**Problem requirements**
Output only the lines below that start at the line containing "noncomputable section" and end at the line containing "(hψ : IsPhys", with both ends kept.

**Records shown**
import Summits.QuantumFields.YangMills.Theorems.FemtoCutoffLadderLargeFieldInsensitivityOfRarity
import Summits.QuantumFields.YangMills.Theorems.FemtoTransferGapPhysL2Infinite

/-!
# Route `FemtoCutoffLadder`, crux `LargeFieldInsensitivity` (stmt-QuantumFields-25696): clause 1 `0 < t_κ` UNCONDITIONALLY

Lead seat `ym-line-fcl-p1` g8 (2026-08-28).  The crux (and every restatement of it under discussion, e.g. the lead's B′ with the `A/β²`
allowance) begins with `0 < t_κ`, `t_κ = sSup (rayleighSet su2Rep L β P_κ)` the SF_κ-COMPRESSED top value — Rayleigh quotients of physical
test functions vanishing at every configuration with a spatial plaquette deviation `2 − Re tr U_p > β^{κ−1}`.  This clause holds on EVERY
lattice, for EVERY `β > 0` and EVERY real `κ`, with no window and no rarity hypothesis: the indicator `1_{SF}` of the small-field region
`SF = {U | ∀ p, 2 − Re tr U_p ≤ β^{κ−1}}` is physical (`SFCompression.sf_cutoffs_isPhys`), is supported in `SF`, has positive `L²` mass (`SF`
contains the open neighbourhood `{∀ p, 2 − Re tr U_p < β^{κ−1}}` of the trivial configuration and the a-priori measure charges open sets,
`PhysL2.isOpenPosMeasure_configMeasure`), and `⟨1_{SF}, K_β 1_{SF}⟩ ≥ (inf K_β)·μ(SF)² > 0` (pointwise positive kernel).

★ `smallFieldTop_pos : 0 < β → 0 < sSup (rayleighSet su2Rep L β P_κ)` (the crux's clause 1, by `exact`).

HONEST FRAMING: elementary; the two comparison clauses of the crux (the content) are untouched.  R2b1 is a RECORD rung — not infinite volume,
not a mass gap, not Clay; no summit is proved by this line.  No definitions, no named facts, no `sorry`.
-/

set_option autoImplicit false

noncomputable section

open MeasureTheory Filter Topology Real
open Literature.MathematicalPhysics.QuantumFieldTheory
open Literature.MathematicalPhysics.QuantumLattice

namespace Summit.QuantumFields.YangMills.Theorems.FemtoTransferGap.SFCompression

variable {L : ℕ} [NeZero L]

/-- A nonnegative lower bound `m ≤ K_β` transfers to `K_β ψ ≥ m ∫ψ` pointwise for a nonnegative bounded measurable `ψ`. [folklore] -/
theorem const_mul_integral_le_transferApply (β : ℝ) {m : ℝ}
    (hm : ∀ U V : GaugeConfig 3 L SU2, m ≤ transferKernel su2Rep β U V)
    {ψ : GaugeConfig 3 L SU2 → ℝ} (hψm : Measurable ψ) {C : ℝ} (hψb : ∀ V, |ψ V| ≤ C) (hψ0 : ∀ V, 0 ≤ ψ V)
    (U : GaugeConfig 3 L SU2) :
    m * ∫ V, ψ V ∂(configMeasure SU2 L) ≤ transferApply β ψ U := by
  rw [transferApply_apply, ← integral_const_mul]
  have hint : Integrable (fun V => m * ψ V) (configMeasure SU2 L) := by
    refine Integrable.const_mul ?_ m
    exact Integrable.mono' (integrable_const C) hψm.aestronglyMeasurable
      (ae_of_all _ fun V => by rw [Real.norm_eq_abs]; exact hψb V)
  exact integral_mono hint (integrable_transferKernel_mul β U hψm hψb) fun V =>
    mul_le_mul_of_nonneg_right (hm U V) (hψ0 V)

/-- For a nonnegative physical `ψ` and `m ≤ K_β`: `⟨ψ, K_β ψ⟩ ≥ m (∫ψ)²`. [folklore] -/
theorem sq_integral_le_qform (β : ℝ) {m : ℝ}
    (hm : ∀ U V : GaugeConfig 3 L SU2, m ≤ transferKernel su2Rep β U V)
    {ψ : GaugeConfig 3 L SU2 → ℝ} (hψ : IsPhys ψ) (hψ0 : ∀ V, 0 ≤ ψ V) :
    m * (∫ V, ψ V ∂(configMeasure SU2 L)) ^ 2 ≤ qform su2Rep β ψ ψ := by
  obtain ⟨C, hC⟩ := hψ.bounded
  rw [qform_eq_l2_transferApply]
  unfold l2
  set I : ℝ := ∫ V, ψ V ∂(configMeasure SU2 L) with hI
  have hptw : ∀ U, ψ U * (m * I) ≤ ψ U * transferApply β ψ U := fun U =>
    mul_le_mul_of_nonneg_left (const_mul_integral_le_transferApply β hm hψ.measurable hC hψ0 U) (hψ0 U)
  -- integrability of both sides
  obtain ⟨M, hM⟩ := exists_transferKernel_le su2Rep continuous_su2Rep β (L := L)
  have hψint : Integrable ψ (configMeasure SU2 L) :=
    Integrable.mono' (integrable_const C) hψ.measurable.aestronglyMeasurable
      (ae_of_all _ fun V => by rw [Real.norm_eq_abs]; exact hC V)
  have hTm : Measurable (transferApply (L := L) β ψ) := measurable_transferApply β hψ.measurable
  have hTb : ∀ U, |transferApply β ψ U| ≤ M * C := abs_transferApply_le β hM hψ.measurable hC
  have hprod : Integrable (fun U => ψ U * transferApply β ψ U) (configMeasure SU2 L) := by
    refine Integrable.mono' (integrable_const (C * (M * C))) (hψ.measurable.mul hTm).aestronglyMeasurable
      (ae_of_all _ fun U => ?_)
    rw [Real.norm_eq_abs, abs_mul]
    exact mul_le_mul (hC U) (hTb U) (abs_nonneg _) ((abs_nonneg _).trans (hC U))
  have hle := integral_mono (hψint.mul_const (m * I)) hprod hptw
  rw [integral_mul_const] at hle
  calc m * I ^ 2 = I * (m * I) := by ring
    _ ≤ _ := hle

/-- ★ **Clause 1 of `LargeFieldInsensitivity` (stmt-QuantumFields-25696), unconditionally**: the SF_κ-compressed top value is positive on
every lattice, for every `β > 0` and every `κ` — witness `1_{SF}`, the indicator of the small-field region (physical, supported in SF, of
positive mass since SF is a neighbourhood of the trivial configuration, with `⟨1_{SF}, K_β 1_{SF}⟩ ≥ (inf K_β) μ(SF)² > 0`).
[cite: ReedSimonIV1978, Thm. XIII.1] -/
theorem smallFieldTop_pos (L : ℕ) [NeZero L] {β : ℝ} (hβ : 0 < β) (κ : ℝ) :
    0 < sSup (rayleighSet su2Rep L β fun ψ => ∀ U : GaugeConfig 3 L SU2,
      (∃ p : Plaquette 3 L, β ^ (κ - 1) < 2 - (su2Rep (plaquetteHolonomy U p.1 p.2.1.1 p.2.1.2)).trace.re) → ψ U = 0) := by
  set c : ℝ := β ^ (κ - 1) with hc
  have hcpos : 0 < c := Real.rpow_pos_of_pos hβ _
  set S : Set (GaugeConfig 3 L SU2) := {U | ¬ ∃ p : Plaquette 3 L,
    c < 2 - (su2Rep (plaquetteHolonomy U p.1 p.2.1.1 p.2.1.2)).trace.re} with hS
  set ψ : GaugeConfig 3 L SU2 → ℝ := S.indicator fun _ => (1 : ℝ) with hψdef
  have hψ : IsPhys ψ := (sf_cutoffs_isPhys c (isPhys_const 1)).1
  have hψ0 : ∀ V, 0 ≤ ψ V := fun V => Set.indicator_nonneg (fun _ _ => zero_le_one) V
  have hP : ∀ U : GaugeConfig 3 L SU2,
      (∃ p : Plaquette 3 L, c < 2 - (su2Rep (plaquetteHolonomy U p.1 p.2.1.1 p.2.1.2)).trace.re) → ψ U = 0 := by
    intro U hU
    have hUS : U ∉ S := fun h => h hU
    simp [hψdef, Set.indicator_of_notMem hUS]
  -- `S` is measurable and contains an open neighbourhood of the trivial configuration
  have hSm : MeasurableSet S := by
    have h : {U : GaugeConfig 3 L SU2 | ∃ p : Plaquette 3 L, c < 2 - (su2Rep (plaquetteHolonomy U p.1 p.2.1.1 p.2.1.2)).trace.re}
        = ⋃ p : Plaquette 3 L, {U | c < 2 - (su2Rep (plaquetteHolonomy U p.1 p.2.1.1 p.2.1.2)).trace.re} := by
      ext U; simp only [Set.mem_setOf_eq, Set.mem_iUnion]
    have hm : MeasurableSet {U : GaugeConfig 3 L SU2 | ∃ p : Plaquette 3 L,
        c < 2 - (su2Rep (plaquetteHolonomy U p.1 p.2.1.1 p.2.1.2)).trace.re} := by
      rw [h]
      exact MeasurableSet.iUnion fun p => measurableSet_lt measurable_const (continuous_plaquetteDeviation p).measurable
    have := hm.compl
    rwa [Set.compl_setOf] at this
  set O : Set (GaugeConfig 3 L SU2) := ⋂ p : Plaquette 3 L,
    {U | 2 - (su2Rep (plaquetteHolonomy U p.1 p.2.1.1 p.2.1.2)).trace.re < c} with hO
  have hOopen : IsOpen O :=
    isOpen_iInter_of_finite fun p => isOpen_lt (continuous_plaquetteDeviation p) continuous_const
  have hOne : (1 : GaugeConfig 3 L SU2) ∈ O := by
    simp only [hO, Set.mem_iInter, Set.mem_setOf_eq]
    intro p
    have : (su2Rep (plaquetteHolonomy (1 : GaugeConfig 3 L SU2) p.1 p.2.1.1 p.2.1.2)).trace.re = 2 := by
      rw [plaquetteHolonomy_one, map_one, Matrix.trace_one]
      simp
    rw [this]; linarith
  have hOS : O ⊆ S := by
    intro U hU hex
    obtain ⟨p, hp⟩ := hex
    have hU' : 2 - (su2Rep (plaquetteHolonomy U p.1 p.2.1.1 p.2.1.2)).trace.re < c := by
      have := Set.mem_iInter.mp hU p
      simpa only [Set.mem_setOf_eq] using this
    linarith
  haveI := PhysL2.isOpenPosMeasure_configMeasure (L := L)
  have hμO : 0 < (configMeasure SU2 L) O := hOopen.measure_pos _ ⟨1, hOne⟩
  have hμS : 0 < (configMeasure SU2 L).real S := by
    rw [Measure.real, ENNReal.toReal_pos_iff]
    exact ⟨lt_of_lt_of_le hμO (measure_mono hOS), measure_lt_top _ _⟩
  -- `‖ψ‖² = μ(S) > 0`
  have hint1 : ∫ V, ψ V ∂(configMeasure SU2 L) = (configMeasure SU2 L).real S := by
    rw [hψdef]
    exact integral_indicator_one hSm
  have hl2 : l2 ψ ψ = (configMeasure SU2 L).real S := by
    unfold l2
    have : (fun U => ψ U * ψ U) = ψ := by
      funext U
      by_cases hU : U ∈ S
      · simp [hψdef, Set.indicator_of_mem hU]
      · simp [hψdef, Set.indicator_of_notMem hU]
    rw [this, hint1]
  have hl2pos : 0 < l2 ψ ψ := by rw [hl2]; exact hμS
  -- `⟨ψ, K_β ψ⟩ ≥ (inf K) μ(S)² > 0`
  obtain ⟨m, hm0, hm⟩ := exists_pos_le_transferKernel su2Rep continuous_su2Rep β (L := L)
  have hq : 0 < qform su2Rep β ψ ψ := by
    have h := sq_integral_le_qform β hm hψ hψ0
    rw [hint1] at h
    exact lt_of_lt_of_le (by positivity) h
  exact sSup_rayleighSet_pos_of_witness β hψ hP hl2pos hq

end Summit.QuantumFields.YangMills.Theorems.FemtoTransferGap.SFCompression

end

**Solution below**
noncomputable section

open MeasureTheory Filter Topology Real
open Literature.MathematicalPhysics.QuantumFieldTheory
open Literature.MathematicalPhysics.QuantumLattice

namespace Summit.QuantumFields.YangMills.Theorems.FemtoTransferGap.SFCompression

variable {L : ℕ} [NeZero L]

/-- A nonnegative lower bound `m ≤ K_β` transfers to `K_β ψ ≥ m ∫ψ` pointwise for a nonnegative bounded measurable `ψ`. [folklore] -/
theorem const_mul_integral_le_transferApply (β : ℝ) {m : ℝ}
    (hm : ∀ U V : GaugeConfig 3 L SU2, m ≤ transferKernel su2Rep β U V)
    {ψ : GaugeConfig 3 L SU2 → ℝ} (hψm : Measurable ψ) {C : ℝ} (hψb : ∀ V, |ψ V| ≤ C) (hψ0 : ∀ V, 0 ≤ ψ V)
    (U : GaugeConfig 3 L SU2) :
    m * ∫ V, ψ V ∂(configMeasure SU2 L) ≤ transferApply β ψ U := by
  rw [transferApply_apply, ← integral_const_mul]
  have hint : Integrable (fun V => m * ψ V) (configMeasure SU2 L) := by
    refine Integrable.const_mul ?_ m
    exact Integrable.mono' (integrable_const C) hψm.aestronglyMeasurable
      (ae_of_all _ fun V => by rw [Real.norm_eq_abs]; exact hψb V)
  exact integral_mono hint (integrable_transferKernel_mul β U hψm hψb) fun V =>
    mul_le_mul_of_nonneg_right (hm U V) (hψ0 V)

/-- For a nonnegative physical `ψ` and `m ≤ K_β`: `⟨ψ, K_β ψ⟩ ≥ m (∫ψ)²`. [folklore] -/
theorem sq_integral_le_qform (β : ℝ) {m : ℝ}
    (hm : ∀ U V : GaugeConfig 3 L SU2, m ≤ transferKernel su2Rep β U V)
    {ψ : GaugeConfig 3 L SU2 → ℝ} (hψ : IsPhys ψ) (hψ0 : ∀ V, 0 ≤ ψ V) :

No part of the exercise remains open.